Task brief ▸ Give again, word for word, each line below starting at the one that contains "((tBall_finite x (2 * n)).subset (show" and ending at the one that contains "have hsub : tBall".

Entries supplied ▸
import Summits.CriticalPhenomena.CardyFormulaZ2.Theorems.CardyMagicRigidityNestingRigidityPinchLocality
import Summits.CriticalPhenomena.CardyFormulaZ2.Theorems.CardyMagicRigidityNestingRigidityFourArmCouplingTQuenched
import HarnessLib

/-!
# `FourArmCouplingT` from quenched bounds on the colourings of the ring `Λ_{2n}(x) ∖ Λ_n(x)`

Crux `Summit.CriticalPhenomena.CardyFormulaZ2.Theses.CardyMagicRigidity.NestingRigidity`
(stmt-CriticalPhenomena-4835), line `pinch-resampling` v2 (definitions module
`CardyMagicRigidityPinchResamplingDefs`), helper toward the registered stub
`stub_fourArmCouplingT : FourArmCouplingT` (S2: exterior forgetting, in total variation, for critical site
percolation on `𝕋` conditioned on the pinch event `TPinch x y m n`).

`fourArmCouplingT_of_cylinders` (registered anchor; converse `cylinders_of_fourArmCouplingT`): `FourArmCouplingT`
follows from the quenched
exterior-forgetting bound for the CYLINDER events `localCylinder (Λ_{2n}(x) ∖ Λ_n(x)) ζ` of the finite ring
alone — every colouring `ζ` of the ring (a boundary condition at radius `n` together with the outer halves of
the arms), ONE reference value `ν` per interior event `E` — because an arbitrary exterior event `F`
(determined off `Λ_n(x)`, possibly by infinitely many sites) acts on the cylinders of the ring as the
nonnegative weights `P(F_ζ)` (`quenched_of_cylinders`, conditional independence of the inside and the outside
given the ring under the product measure), and the quenched form gives the cross-multiplied form
(`fourArmCouplingT_of_quenched`).  Ingredients on the pinch event: its locality and measurability
(`tPinch_determinedBy`, `measurableSet_tPinch`, `tBall_finite`, `tBall_subset_tBall` of `…PinchLocality`).

This is the finite-dimensional statement in which a coupling property à la Garban–Pete–Schramm
(arXiv:1008.1378, Prop. 11 — printed for FOUR-FACE boundary data `Θ`) has to be supplied to close stub S2:
for ALL ring colourings `ζ`, i.e. for boundary data with any number of faces.
-/

noncomputable section

namespace Summit.CriticalPhenomena.CardyFormulaZ2.Cruxes.NestingRigidity.PinchResampling

open MeasureTheory Set Literature.Probability.Percolation Literature.Probability.LatticeModels

/-! ## `FourArmCouplingT` from quenched bounds on ring patterns -/

section RingPatterns

/-- **Reduction of stub S2 to boundary patterns (registered helper).**  It suffices to prove the quenched
exterior-forgetting bound for the CYLINDER events of the ring `Λ_{2n}(x) ∖ Λ_n(x)`, i.e. for every fixed
colouring `ζ` of the ring (a boundary condition at radius `n` together with the outer half of the arms), with a
reference value `ν` depending on the interior event `E` but not on `ζ`: then the bound holds for every
exterior event `F` (which acts on the cylinders as the nonnegative weights `P(F_ζ)`, `quenched_of_cylinders`),
and `FourArmCouplingT` follows (`fourArmCouplingT_of_quenched`, both in `…FourArmCouplingTQuenched`).
This is the finite-dimensional form in which
the coupling property of Garban–Pete–Schramm (arXiv:1008.1378, Prop. 11: four-face boundary data) would have to
be supplied — for ALL ring patterns `ζ`. -/
theorem fourArmCouplingT_of_cylinders : (∀ b : ℝ, 0 < b → ∃ M : ℕ, ∀ (x y : Site 2) (m s n : ℕ), m ≤ s → 2 * triNorm (y - x) + 2 * s ≤ n → M * s ≤ n → ∀ E : Set (SiteConfig (Site 2)), MeasurableSet E → DeterminedBy E (tInt y s) → ∃ ν : ℝ, ∀ ζ : Set (Site 2), |(triSitePercolation half).real (E ∩ TPinch x y m n ∩ localCylinder (tBall x (2 * n) \ tBall x n) ζ) - ν * (triSitePercolation half).real (TPinch x y m n ∩ localCylinder (tBall x (2 * n) \ tBall x n) ζ)| ≤ b / 2 * (triSitePercolation half).real (TPinch x y m n ∩ localCylinder (tBall x (2 * n) \ tBall x n) ζ)) → FourArmCouplingT := by
  intro hC
  refine fourArmCouplingT_of_quenched fun b hb ↦ ?_
  obtain ⟨M, hM⟩ := hC b hb
  refine ⟨M, fun x y m s n hms hn hMn E hEm hE ↦ ?_⟩
  obtain ⟨ν, hν⟩ := hM x y m s n hms hn hMn E hEm hE
  refine ⟨ν, fun F hFm hF ↦ ?_⟩
  set R : Finset (Site 2) :=
    ((tBall_finite x (2 * n)).subset (show tBall x (2 * n) \ tBall x n ⊆ tBall x (2 * n) from fun _ hv ↦ hv.1)).toFinset
    with hRdef
  have hR : (↑R : Set (Site 2)) = tBall x (2 * n) \ tBall x n := by
    rw [hRdef, Set.Finite.coe_toFinset]
  have hsub : tBall y s ⊆ tBall x (2 * n) := by
    refine tBall_subset_tBall ?_
    have := triNorm_nonneg (y - x)
    omega
  have hdisj : Disjoint (tBall x (2 * n) \ ↑R) (tBall x n)ᶜ := by
    rw [hR, Set.sdiff_sdiff_right_self]
    exact disjoint_compl_right.mono_left inter_subset_right
  have h := quenched_of_cylinders half hdisj hEm (measurableSet_tPinch x y m n) hFm (hE.mono hsub)
    ((tPinch_determinedBy x y m n).mono fun _ hv ↦ hv.1) hF (ν := ν) (c := b / 2) (by rw [hR]; exact hν)
  exact h

/-- **Conversely, `FourArmCouplingT` gives the quenched bound on every cylinder of the ring** (cylinders are
exterior events: measurable, and determined by the ring, which lies off `Λ_n(x)`), with reference value
`ν = P(E ∩ Pinch) / P(Pinch)` and constant `b` (`quenched_of_fourArmCouplingT`).  So stub S2 is EQUIVALENT to
quenched exterior forgetting over the colourings `ζ` of the ring `Λ_{2n}(x) ∖ Λ_n(x)`. -/
theorem cylinders_of_fourArmCouplingT (h : FourArmCouplingT) (b : ℝ) (hb : 0 < b) :
    ∃ M : ℕ, ∀ (x y : Site 2) (m s n : ℕ), m ≤ s → 2 * triNorm (y - x) + 2 * s ≤ n → M * s ≤ n →
      ∀ E : Set (SiteConfig (Site 2)), MeasurableSet E → DeterminedBy E (tInt y s) → ∃ ν : ℝ, ∀ ζ : Set (Site 2),
        |(triSitePercolation half).real (E ∩ TPinch x y m n ∩ localCylinder (tBall x (2 * n) \ tBall x n) ζ) -
            ν * (triSitePercolation half).real (TPinch x y m n ∩ localCylinder (tBall x (2 * n) \ tBall x n) ζ)| ≤
          b * (triSitePercolation half).real (TPinch x y m n ∩ localCylinder (tBall x (2 * n) \ tBall x n) ζ) := by
  obtain ⟨M, hM⟩ := quenched_of_fourArmCouplingT h b hb
  refine ⟨M, fun x y m s n hms hn hMn E hEm hE ↦ ?_⟩
  obtain ⟨ν, hν⟩ := hM x y m s n hms hn hMn E hEm hE
  refine ⟨ν, fun ζ ↦ hν _ ?_ ?_⟩
  · exact measurableSet_localCylinder ((tBall_finite x (2 * n)).subset fun _ hv ↦ hv.1).countable ζ
  · exact (determinedBy_localCylinder _ ζ).mono fun _ hv ↦ hv.2

end RingPatterns

end Summit.CriticalPhenomena.CardyFormulaZ2.Cruxes.NestingRigidity.PinchResampling

end
/-- Second martingale identity in test-function form: `E[H ((Y_b - Y_a)² - (c_b - c_a))] = 0` for
`a ≤ b` and a bounded complex `𝓕 a`-a.e.-measurable weight `H` (from the martingale property of
`Y² - c` and of `Y`, the latter tested against the bounded weight `H · Y_a`). [folklore] -/
theorem integral_mul_sq_sub_eq_zero [IsFiniteMeasure P] (h : HasMartingaleClock Y c 𝓕 P N)
    {a b : ℝ≥0} (hab : a ≤ b) {H : Ω → ℂ} (hH : AEStronglyMeasurable[𝓕 a] H P) {K : ℝ}
    (hK : ∀ᵐ ω ∂P, ‖H ω‖ ≤ K) :
    ∫ ω, H ω * (((Y b ω : ℂ) - Y a ω) ^ 2 - ((c b ω : ℂ) - c a ω)) ∂P = 0 := by
  -- the two martingale identities
  have e1 := h.isAEMartingale_sq_sub.integral_mul_eq_complex hab hH hK
  have hYa : AEStronglyMeasurable[𝓕 a] (fun ω ↦ (Y a ω : ℂ)) P :=
    continuous_ofReal.comp_aestronglyMeasurable (h.aestronglyMeasurable a)
  have hH' : AEStronglyMeasurable[𝓕 a] (fun ω ↦ H ω * (Y a ω : ℂ)) P := hH.mul hYa
  have hK0 : ∀ᵐ ω ∂P, 0 ≤ K := by filter_upwards [hK] with ω hω using (norm_nonneg _).trans hω
  have hK' : ∀ᵐ ω ∂P, ‖H ω * (Y a ω : ℂ)‖ ≤ K * N := by
    filter_upwards [hK, h.abs_le, hK0] with ω h1 h2 h3
    rw [norm_mul, Complex.norm_real, Real.norm_eq_abs]
    exact mul_le_mul h1 (h2 a) (abs_nonneg _) h3
  have e2 := h.isAEMartingale.integral_mul_eq_complex hab hH' hK'
  -- integrability of the four pieces
  have iA : ∀ r, Integrable (fun ω ↦ H ω * ((Y r ω ^ 2 - c r ω : ℝ) : ℂ)) P := fun r ↦
    (h.isAEMartingale_sq_sub.integrable r).ofReal.bdd_mul (hH.mono (𝓕.le a)) hK
  have iB : ∀ r, Integrable (fun ω ↦ H ω * (Y a ω : ℂ) * (Y r ω : ℂ)) P := fun r ↦
    (h.integrable r).ofReal.bdd_mul (hH'.mono (𝓕.le a)) hK'
  -- pointwise algebra
  have hpt : ∀ ω, H ω * (((Y b ω : ℂ) - Y a ω) ^ 2 - ((c b ω : ℂ) - c a ω)) =
      (H ω * ((Y b ω ^ 2 - c b ω : ℝ) : ℂ) - H ω * ((Y a ω ^ 2 - c a ω : ℝ) : ℂ)) -
        2 * (H ω * (Y a ω : ℂ) * (Y b ω : ℂ) - H ω * (Y a ω : ℂ) * (Y a ω : ℂ)) := by
    intro ω; push_cast; ring
  simp_rw [hpt]
  rw [integral_sub (f := fun ω ↦ H ω * ((Y b ω ^ 2 - c b ω : ℝ) : ℂ) -
      H ω * ((Y a ω ^ 2 - c a ω : ℝ) : ℂ))
      (g := fun ω ↦ 2 * (H ω * (Y a ω : ℂ) * (Y b ω : ℂ) - H ω * (Y a ω : ℂ) * (Y a ω : ℂ)))
      ((iA b).sub (iA a)) (((iB b).sub (iB a)).const_mul 2),
    integral_sub (iA b) (iA a), integral_const_mul, integral_sub (iB b) (iB a), e1, e2]
  ring

/-- Second moments of increments are expected clock increments: `E[(Y_b - Y_a)²] = E[c_b - c_a]`.
[folklore] -/
theorem integral_sub_sq [IsFiniteMeasure P] (h : HasMartingaleClock Y c 𝓕 P N)
    {a b : ℝ≥0} (hab : a ≤ b) :
    ∫ ω, (Y b ω - Y a ω) ^ 2 ∂P = ∫ ω, (c b ω - c a ω) ∂P := by
  have e := h.integral_mul_sq_sub_eq_zero hab (H := fun _ ↦ (1 : ℂ))
    (stronglyMeasurable_const.aestronglyMeasurable) (K := 1) (ae_of_all _ fun ω ↦ by simp)
  simp only [one_mul] at e
  have hcast : ∀ ω, ((Y b ω : ℂ) - Y a ω) ^ 2 - ((c b ω : ℂ) - c a ω) =
      (((Y b ω - Y a ω) ^ 2 - (c b ω - c a ω) : ℝ) : ℂ) := fun ω ↦ by push_cast; ring
  simp_rw [hcast] at e
  rw [integral_complex_ofReal, Complex.ofReal_eq_zero,
    integral_sub (g := fun ω ↦ c b ω - c a ω) (h.integrable_sub_sq a b)
      ((h.integrable_clock b).sub (h.integrable_clock a))] at e
  linarith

Completed exercise ▸
    ((tBall_finite x (2 * n)).subset (show tBall x (2 * n) \ tBall x n ⊆ tBall x (2 * n) from fun _ hv ↦ hv.1)).toFinset
    with hRdef
  have hR : (↑R : Set (Site 2)) = tBall x (2 * n) \ tBall x n := by
    rw [hRdef, Set.Finite.coe_toFinset]
  have hsub : tBall y s ⊆ tBall x (2 * n) := by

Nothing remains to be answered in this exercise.